*** Opening Records for the task ***

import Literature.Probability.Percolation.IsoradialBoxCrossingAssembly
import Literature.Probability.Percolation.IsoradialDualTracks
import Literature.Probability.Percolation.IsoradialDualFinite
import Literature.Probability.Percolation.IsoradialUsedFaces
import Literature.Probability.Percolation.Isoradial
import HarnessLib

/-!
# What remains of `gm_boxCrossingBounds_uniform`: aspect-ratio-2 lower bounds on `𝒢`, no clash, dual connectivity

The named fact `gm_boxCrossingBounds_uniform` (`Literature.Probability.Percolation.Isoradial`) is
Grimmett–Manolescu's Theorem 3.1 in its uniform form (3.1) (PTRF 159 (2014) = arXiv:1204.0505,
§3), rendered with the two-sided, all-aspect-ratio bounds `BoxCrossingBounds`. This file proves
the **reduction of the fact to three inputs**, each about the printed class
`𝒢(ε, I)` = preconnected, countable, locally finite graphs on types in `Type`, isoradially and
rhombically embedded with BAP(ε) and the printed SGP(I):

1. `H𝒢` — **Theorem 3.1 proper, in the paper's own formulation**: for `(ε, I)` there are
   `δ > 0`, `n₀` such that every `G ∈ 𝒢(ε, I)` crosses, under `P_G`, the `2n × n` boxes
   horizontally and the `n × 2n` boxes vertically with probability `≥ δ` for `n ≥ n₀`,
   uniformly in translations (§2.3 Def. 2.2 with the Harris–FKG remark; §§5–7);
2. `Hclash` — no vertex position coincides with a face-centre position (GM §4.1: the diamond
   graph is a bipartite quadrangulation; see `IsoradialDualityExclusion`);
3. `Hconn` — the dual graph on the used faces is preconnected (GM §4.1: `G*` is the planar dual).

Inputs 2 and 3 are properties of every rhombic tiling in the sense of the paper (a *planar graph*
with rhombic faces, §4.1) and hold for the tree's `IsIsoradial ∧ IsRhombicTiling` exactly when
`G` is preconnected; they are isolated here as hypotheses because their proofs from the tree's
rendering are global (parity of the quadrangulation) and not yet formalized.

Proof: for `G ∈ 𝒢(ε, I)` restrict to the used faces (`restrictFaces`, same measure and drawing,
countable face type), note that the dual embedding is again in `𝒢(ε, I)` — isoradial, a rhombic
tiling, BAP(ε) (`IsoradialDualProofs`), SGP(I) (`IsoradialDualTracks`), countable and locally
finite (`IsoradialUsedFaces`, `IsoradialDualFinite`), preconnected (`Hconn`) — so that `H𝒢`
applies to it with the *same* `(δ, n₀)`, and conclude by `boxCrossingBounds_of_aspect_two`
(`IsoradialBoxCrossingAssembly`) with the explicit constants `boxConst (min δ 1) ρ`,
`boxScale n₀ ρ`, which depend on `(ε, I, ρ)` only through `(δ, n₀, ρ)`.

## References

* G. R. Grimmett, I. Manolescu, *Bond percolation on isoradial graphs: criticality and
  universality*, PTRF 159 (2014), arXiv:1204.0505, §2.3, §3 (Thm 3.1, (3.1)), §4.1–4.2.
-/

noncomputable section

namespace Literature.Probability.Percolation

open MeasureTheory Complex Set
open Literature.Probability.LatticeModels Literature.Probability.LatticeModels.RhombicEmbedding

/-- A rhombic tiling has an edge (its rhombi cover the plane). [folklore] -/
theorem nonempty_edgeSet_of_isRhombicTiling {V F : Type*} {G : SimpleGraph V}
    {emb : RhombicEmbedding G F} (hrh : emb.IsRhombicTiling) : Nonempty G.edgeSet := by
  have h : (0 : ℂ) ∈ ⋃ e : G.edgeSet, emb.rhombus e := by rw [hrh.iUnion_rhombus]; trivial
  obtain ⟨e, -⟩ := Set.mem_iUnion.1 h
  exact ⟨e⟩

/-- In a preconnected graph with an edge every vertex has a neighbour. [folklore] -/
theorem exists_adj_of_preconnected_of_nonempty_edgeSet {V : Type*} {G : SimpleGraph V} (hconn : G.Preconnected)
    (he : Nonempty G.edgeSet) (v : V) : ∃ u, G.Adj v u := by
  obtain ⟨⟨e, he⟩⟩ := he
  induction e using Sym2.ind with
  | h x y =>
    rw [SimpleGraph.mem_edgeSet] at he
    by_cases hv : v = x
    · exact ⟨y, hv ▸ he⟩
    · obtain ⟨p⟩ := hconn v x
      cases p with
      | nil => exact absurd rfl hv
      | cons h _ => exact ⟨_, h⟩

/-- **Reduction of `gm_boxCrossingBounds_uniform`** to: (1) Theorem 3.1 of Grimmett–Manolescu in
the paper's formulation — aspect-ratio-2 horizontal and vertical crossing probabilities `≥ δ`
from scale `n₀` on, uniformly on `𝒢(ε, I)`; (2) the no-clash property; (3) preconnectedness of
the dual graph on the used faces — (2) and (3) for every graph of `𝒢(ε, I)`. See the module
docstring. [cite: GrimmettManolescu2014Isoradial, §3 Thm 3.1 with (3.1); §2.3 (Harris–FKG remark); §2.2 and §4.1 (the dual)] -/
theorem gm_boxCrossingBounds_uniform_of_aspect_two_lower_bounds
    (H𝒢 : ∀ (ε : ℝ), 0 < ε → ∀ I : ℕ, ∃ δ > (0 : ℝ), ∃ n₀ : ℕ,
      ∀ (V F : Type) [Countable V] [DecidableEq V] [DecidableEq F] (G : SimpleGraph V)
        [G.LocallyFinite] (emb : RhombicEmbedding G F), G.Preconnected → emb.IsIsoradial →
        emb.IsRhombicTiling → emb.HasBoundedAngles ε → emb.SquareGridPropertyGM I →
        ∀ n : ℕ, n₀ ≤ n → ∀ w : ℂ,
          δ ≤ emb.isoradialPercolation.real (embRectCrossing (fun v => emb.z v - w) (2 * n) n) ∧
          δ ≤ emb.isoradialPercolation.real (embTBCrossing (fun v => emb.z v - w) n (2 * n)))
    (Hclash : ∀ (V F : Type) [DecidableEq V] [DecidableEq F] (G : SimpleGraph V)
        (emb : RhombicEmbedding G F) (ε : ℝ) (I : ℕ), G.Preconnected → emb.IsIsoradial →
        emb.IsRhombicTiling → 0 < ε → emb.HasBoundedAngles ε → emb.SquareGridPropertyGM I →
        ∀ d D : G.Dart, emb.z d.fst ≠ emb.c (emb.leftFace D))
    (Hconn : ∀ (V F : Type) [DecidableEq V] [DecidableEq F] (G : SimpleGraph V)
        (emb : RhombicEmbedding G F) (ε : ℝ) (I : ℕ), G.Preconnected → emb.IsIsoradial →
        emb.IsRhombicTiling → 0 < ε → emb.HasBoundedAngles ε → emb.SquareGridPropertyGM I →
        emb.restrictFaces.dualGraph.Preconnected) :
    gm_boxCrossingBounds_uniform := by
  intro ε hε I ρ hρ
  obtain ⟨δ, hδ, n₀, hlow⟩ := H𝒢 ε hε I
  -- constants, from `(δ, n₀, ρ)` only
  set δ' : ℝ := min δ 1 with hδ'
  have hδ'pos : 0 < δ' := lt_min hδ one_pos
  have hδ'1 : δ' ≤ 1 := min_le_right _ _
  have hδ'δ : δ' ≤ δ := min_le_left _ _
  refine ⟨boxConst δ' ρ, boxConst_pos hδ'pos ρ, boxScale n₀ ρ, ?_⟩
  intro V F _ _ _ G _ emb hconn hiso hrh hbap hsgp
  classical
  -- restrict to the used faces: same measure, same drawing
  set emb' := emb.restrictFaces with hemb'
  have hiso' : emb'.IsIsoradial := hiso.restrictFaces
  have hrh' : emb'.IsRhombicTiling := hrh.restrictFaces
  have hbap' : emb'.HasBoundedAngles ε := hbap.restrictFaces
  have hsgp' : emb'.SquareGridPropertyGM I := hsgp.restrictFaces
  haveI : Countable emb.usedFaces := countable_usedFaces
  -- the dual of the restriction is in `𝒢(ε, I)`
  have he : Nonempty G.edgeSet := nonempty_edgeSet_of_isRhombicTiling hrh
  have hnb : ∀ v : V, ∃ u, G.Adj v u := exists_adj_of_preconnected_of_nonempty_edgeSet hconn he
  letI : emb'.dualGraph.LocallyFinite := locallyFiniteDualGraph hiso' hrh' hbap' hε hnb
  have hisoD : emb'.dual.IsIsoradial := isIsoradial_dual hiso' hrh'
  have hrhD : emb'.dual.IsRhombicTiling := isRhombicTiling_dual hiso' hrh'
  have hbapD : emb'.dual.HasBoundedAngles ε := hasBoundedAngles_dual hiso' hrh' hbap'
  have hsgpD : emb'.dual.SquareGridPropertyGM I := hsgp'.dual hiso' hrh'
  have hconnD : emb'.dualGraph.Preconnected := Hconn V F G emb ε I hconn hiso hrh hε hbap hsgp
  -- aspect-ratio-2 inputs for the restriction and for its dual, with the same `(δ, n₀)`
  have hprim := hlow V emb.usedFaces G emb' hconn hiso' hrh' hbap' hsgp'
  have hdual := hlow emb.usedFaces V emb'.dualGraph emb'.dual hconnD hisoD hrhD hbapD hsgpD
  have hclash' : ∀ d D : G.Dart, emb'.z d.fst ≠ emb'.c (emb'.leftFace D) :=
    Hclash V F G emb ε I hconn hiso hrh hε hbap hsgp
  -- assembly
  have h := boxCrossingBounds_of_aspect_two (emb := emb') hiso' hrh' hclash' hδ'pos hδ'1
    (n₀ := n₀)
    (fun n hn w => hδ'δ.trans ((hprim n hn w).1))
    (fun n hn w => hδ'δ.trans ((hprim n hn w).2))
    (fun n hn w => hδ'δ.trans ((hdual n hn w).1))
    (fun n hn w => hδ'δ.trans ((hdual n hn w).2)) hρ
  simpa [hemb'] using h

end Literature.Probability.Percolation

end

*** Closing Records for the task ***
*** Opening Records for the task ***

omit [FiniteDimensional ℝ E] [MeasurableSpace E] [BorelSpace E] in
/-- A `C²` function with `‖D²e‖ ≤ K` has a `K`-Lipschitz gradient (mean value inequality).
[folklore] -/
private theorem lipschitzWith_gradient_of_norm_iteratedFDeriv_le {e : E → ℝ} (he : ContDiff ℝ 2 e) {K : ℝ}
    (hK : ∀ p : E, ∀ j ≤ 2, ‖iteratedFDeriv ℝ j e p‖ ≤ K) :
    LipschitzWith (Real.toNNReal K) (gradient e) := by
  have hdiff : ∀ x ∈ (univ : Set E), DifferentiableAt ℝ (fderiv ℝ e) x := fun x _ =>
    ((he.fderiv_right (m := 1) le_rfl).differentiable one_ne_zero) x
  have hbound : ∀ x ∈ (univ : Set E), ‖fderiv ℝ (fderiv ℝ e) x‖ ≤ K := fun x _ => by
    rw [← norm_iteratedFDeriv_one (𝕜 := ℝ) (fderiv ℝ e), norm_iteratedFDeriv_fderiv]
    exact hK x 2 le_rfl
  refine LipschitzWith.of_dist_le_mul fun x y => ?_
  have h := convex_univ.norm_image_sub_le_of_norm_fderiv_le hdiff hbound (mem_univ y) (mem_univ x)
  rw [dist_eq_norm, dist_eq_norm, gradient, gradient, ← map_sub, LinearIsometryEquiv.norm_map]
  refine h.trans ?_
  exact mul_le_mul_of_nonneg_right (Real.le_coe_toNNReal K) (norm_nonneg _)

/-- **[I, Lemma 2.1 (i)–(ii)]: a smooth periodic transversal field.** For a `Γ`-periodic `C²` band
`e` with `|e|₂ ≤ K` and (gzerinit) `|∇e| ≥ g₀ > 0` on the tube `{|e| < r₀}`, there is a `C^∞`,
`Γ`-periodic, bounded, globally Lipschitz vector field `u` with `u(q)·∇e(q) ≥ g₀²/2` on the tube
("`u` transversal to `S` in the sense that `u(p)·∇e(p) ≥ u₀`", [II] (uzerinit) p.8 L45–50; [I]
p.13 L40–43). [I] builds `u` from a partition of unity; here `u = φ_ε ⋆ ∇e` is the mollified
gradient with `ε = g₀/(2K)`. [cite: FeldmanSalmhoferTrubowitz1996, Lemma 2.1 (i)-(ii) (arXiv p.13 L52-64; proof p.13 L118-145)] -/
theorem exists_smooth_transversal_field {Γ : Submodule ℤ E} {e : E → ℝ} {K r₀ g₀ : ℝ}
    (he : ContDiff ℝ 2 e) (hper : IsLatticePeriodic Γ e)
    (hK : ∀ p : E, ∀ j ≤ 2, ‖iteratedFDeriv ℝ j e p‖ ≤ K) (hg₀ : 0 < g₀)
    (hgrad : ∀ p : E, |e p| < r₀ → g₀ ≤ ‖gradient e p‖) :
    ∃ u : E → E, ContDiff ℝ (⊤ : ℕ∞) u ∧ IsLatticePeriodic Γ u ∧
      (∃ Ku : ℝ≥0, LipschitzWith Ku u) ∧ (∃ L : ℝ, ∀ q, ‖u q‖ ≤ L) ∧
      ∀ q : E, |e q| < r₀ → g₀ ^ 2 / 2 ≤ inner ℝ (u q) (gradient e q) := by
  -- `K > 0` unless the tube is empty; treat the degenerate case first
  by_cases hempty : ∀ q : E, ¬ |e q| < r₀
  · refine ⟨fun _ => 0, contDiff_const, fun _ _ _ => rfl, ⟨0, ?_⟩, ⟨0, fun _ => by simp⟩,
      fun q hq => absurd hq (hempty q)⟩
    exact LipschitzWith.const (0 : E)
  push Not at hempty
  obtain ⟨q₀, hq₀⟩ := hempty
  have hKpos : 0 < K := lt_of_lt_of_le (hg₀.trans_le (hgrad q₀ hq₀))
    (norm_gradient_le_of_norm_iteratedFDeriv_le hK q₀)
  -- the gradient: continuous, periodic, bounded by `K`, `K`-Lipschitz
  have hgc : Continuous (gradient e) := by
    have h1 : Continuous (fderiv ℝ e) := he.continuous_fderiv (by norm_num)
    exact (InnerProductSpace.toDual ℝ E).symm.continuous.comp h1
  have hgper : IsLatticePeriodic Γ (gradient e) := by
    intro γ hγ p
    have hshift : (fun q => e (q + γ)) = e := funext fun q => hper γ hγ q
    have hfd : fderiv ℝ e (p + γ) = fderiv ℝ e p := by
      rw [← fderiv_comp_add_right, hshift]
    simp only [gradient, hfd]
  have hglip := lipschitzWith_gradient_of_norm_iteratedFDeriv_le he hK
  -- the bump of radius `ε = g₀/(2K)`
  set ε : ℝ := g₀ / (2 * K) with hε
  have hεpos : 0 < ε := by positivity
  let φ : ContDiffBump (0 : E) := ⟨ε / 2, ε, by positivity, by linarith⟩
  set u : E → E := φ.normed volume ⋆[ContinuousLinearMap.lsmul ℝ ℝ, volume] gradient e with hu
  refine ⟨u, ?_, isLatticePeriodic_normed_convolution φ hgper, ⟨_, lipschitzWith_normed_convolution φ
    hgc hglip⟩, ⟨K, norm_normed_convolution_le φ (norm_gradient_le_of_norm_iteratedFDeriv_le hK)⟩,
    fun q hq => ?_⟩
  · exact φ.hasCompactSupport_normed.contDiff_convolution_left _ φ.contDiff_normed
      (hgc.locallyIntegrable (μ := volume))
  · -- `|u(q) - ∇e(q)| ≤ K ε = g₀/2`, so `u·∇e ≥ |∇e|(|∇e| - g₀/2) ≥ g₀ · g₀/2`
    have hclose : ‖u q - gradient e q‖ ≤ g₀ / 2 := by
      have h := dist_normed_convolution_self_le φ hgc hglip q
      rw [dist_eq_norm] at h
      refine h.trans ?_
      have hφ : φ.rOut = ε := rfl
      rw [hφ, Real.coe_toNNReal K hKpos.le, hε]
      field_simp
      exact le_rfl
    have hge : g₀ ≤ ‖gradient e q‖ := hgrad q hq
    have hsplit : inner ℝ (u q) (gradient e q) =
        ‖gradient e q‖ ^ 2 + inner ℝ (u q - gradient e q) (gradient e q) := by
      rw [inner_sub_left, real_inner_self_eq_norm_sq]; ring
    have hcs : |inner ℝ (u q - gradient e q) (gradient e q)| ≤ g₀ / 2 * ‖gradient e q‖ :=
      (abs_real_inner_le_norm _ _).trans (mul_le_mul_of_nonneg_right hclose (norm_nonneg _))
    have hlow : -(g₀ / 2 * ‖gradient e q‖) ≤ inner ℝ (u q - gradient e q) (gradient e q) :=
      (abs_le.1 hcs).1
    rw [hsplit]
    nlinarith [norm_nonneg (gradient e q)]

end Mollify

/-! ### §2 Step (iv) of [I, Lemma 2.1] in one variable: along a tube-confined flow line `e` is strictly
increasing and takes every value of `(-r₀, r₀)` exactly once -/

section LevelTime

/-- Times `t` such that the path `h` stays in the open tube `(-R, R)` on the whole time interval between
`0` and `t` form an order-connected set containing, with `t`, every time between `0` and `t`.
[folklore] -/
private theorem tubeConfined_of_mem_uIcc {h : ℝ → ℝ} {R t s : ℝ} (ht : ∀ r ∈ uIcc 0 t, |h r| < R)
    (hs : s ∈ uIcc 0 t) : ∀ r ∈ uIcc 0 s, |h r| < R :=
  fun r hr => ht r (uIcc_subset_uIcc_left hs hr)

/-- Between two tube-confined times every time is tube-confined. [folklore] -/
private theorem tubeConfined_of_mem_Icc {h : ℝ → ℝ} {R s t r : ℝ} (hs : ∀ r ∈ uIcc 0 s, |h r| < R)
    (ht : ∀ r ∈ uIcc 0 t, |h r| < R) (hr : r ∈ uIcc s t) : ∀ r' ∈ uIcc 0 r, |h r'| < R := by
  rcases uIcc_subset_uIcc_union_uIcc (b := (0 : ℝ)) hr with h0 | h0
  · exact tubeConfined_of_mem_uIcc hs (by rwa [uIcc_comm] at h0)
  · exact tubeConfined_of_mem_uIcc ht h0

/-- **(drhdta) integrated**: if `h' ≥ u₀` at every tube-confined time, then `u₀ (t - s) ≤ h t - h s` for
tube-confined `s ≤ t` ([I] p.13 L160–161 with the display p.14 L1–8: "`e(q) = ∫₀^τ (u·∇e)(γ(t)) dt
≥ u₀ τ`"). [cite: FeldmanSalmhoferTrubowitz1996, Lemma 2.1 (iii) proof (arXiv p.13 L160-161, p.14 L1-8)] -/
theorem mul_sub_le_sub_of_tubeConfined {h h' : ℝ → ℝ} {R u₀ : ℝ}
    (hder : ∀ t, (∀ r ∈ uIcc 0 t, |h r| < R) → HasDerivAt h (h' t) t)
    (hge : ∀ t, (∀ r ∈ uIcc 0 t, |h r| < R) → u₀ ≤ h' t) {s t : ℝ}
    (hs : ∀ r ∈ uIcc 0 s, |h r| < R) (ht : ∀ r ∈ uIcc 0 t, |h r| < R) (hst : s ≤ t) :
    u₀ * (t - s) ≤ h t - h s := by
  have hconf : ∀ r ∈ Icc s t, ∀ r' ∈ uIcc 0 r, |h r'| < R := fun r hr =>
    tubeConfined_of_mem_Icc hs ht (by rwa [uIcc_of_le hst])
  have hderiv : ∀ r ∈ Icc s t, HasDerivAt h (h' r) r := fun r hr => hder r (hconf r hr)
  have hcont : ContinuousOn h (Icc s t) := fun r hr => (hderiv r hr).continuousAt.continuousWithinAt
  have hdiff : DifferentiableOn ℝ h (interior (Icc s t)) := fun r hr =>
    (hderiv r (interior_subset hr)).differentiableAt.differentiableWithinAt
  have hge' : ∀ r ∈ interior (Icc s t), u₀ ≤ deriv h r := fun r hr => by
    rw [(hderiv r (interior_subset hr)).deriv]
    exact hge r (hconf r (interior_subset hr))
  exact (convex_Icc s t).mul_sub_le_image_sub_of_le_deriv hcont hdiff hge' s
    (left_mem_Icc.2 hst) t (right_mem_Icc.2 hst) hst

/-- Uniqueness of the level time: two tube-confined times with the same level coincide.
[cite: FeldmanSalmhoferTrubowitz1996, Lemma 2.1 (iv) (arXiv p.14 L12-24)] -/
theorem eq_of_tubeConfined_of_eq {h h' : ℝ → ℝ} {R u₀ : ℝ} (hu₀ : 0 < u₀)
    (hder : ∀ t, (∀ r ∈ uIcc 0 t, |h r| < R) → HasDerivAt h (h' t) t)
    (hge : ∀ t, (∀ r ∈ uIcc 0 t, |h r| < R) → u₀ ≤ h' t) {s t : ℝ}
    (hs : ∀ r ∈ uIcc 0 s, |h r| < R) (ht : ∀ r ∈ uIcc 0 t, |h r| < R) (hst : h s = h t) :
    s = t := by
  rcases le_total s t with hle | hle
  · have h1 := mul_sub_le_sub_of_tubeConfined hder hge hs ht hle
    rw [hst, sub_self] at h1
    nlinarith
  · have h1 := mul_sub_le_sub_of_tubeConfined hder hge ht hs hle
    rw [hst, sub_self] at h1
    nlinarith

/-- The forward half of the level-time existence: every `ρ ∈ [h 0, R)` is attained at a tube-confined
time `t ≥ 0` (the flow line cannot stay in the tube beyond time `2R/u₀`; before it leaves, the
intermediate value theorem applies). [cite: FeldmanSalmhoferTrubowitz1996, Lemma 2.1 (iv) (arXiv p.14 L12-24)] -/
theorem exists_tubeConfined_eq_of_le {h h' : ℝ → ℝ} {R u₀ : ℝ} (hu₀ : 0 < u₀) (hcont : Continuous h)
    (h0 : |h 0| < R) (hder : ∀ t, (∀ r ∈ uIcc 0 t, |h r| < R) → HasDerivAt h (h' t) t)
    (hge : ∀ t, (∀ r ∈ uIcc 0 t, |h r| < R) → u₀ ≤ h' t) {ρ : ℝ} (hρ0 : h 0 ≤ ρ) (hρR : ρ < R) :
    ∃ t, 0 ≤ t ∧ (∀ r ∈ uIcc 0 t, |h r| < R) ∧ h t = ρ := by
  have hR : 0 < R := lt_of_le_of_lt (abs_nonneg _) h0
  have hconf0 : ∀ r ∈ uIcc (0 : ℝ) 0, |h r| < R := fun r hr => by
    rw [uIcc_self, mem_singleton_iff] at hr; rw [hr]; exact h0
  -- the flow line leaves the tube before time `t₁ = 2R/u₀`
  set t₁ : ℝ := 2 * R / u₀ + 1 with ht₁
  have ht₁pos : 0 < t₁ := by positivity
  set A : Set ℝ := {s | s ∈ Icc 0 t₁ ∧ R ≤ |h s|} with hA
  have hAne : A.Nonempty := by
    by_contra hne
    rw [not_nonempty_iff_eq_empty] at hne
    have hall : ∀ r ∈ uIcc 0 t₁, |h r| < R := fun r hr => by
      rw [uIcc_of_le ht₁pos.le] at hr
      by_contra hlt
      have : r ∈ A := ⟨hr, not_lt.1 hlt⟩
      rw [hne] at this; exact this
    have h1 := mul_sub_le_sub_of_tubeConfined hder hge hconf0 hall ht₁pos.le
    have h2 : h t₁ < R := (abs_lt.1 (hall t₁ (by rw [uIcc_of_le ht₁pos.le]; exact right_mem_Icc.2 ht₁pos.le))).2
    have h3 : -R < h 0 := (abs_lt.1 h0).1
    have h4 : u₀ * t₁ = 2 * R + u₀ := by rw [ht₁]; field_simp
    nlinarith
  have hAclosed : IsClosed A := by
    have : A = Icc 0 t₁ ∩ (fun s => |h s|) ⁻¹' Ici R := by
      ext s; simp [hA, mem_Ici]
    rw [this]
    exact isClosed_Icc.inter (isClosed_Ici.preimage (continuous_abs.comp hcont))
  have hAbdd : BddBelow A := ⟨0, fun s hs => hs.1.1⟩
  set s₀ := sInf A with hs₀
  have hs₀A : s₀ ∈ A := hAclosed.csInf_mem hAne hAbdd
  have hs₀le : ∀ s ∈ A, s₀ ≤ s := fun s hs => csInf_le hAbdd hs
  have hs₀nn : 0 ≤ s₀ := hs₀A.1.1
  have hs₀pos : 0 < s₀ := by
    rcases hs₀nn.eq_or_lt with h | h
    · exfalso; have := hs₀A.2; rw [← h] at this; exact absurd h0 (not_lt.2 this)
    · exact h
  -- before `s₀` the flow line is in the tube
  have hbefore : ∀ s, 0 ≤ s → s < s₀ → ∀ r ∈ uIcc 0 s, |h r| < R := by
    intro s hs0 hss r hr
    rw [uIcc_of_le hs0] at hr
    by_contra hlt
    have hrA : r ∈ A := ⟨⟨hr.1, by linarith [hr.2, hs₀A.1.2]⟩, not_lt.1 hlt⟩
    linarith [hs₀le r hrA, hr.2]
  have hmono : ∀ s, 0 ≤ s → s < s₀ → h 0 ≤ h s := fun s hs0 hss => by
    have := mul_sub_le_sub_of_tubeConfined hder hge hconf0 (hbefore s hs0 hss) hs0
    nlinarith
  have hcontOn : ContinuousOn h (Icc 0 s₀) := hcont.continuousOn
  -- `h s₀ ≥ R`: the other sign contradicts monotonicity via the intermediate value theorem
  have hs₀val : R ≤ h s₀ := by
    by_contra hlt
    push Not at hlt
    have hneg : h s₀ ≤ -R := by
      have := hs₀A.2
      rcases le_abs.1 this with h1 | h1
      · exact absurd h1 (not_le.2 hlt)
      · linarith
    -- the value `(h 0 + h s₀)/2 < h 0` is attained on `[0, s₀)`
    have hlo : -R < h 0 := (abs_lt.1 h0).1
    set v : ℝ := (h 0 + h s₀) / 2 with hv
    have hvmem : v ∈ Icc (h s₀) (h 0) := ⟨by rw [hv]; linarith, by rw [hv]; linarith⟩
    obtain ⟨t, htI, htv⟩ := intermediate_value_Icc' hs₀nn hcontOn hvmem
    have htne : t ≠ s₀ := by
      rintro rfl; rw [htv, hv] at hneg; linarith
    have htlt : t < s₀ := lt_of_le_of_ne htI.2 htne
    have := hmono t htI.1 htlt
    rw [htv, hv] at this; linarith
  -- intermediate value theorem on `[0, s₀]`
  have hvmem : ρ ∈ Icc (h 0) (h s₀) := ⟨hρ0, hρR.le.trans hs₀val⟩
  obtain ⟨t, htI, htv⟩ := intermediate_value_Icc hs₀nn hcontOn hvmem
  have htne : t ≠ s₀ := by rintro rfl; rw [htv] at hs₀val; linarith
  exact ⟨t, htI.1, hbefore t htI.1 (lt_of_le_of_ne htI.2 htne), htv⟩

*** Closing Records for the task ***

Task directions
If a line in the records contains "hshift", report it.

Output
    have hshift : (fun q => e (q + γ)) = e := funext fun q => hper γ hγ q
      rw [← fderiv_comp_add_right, hshift]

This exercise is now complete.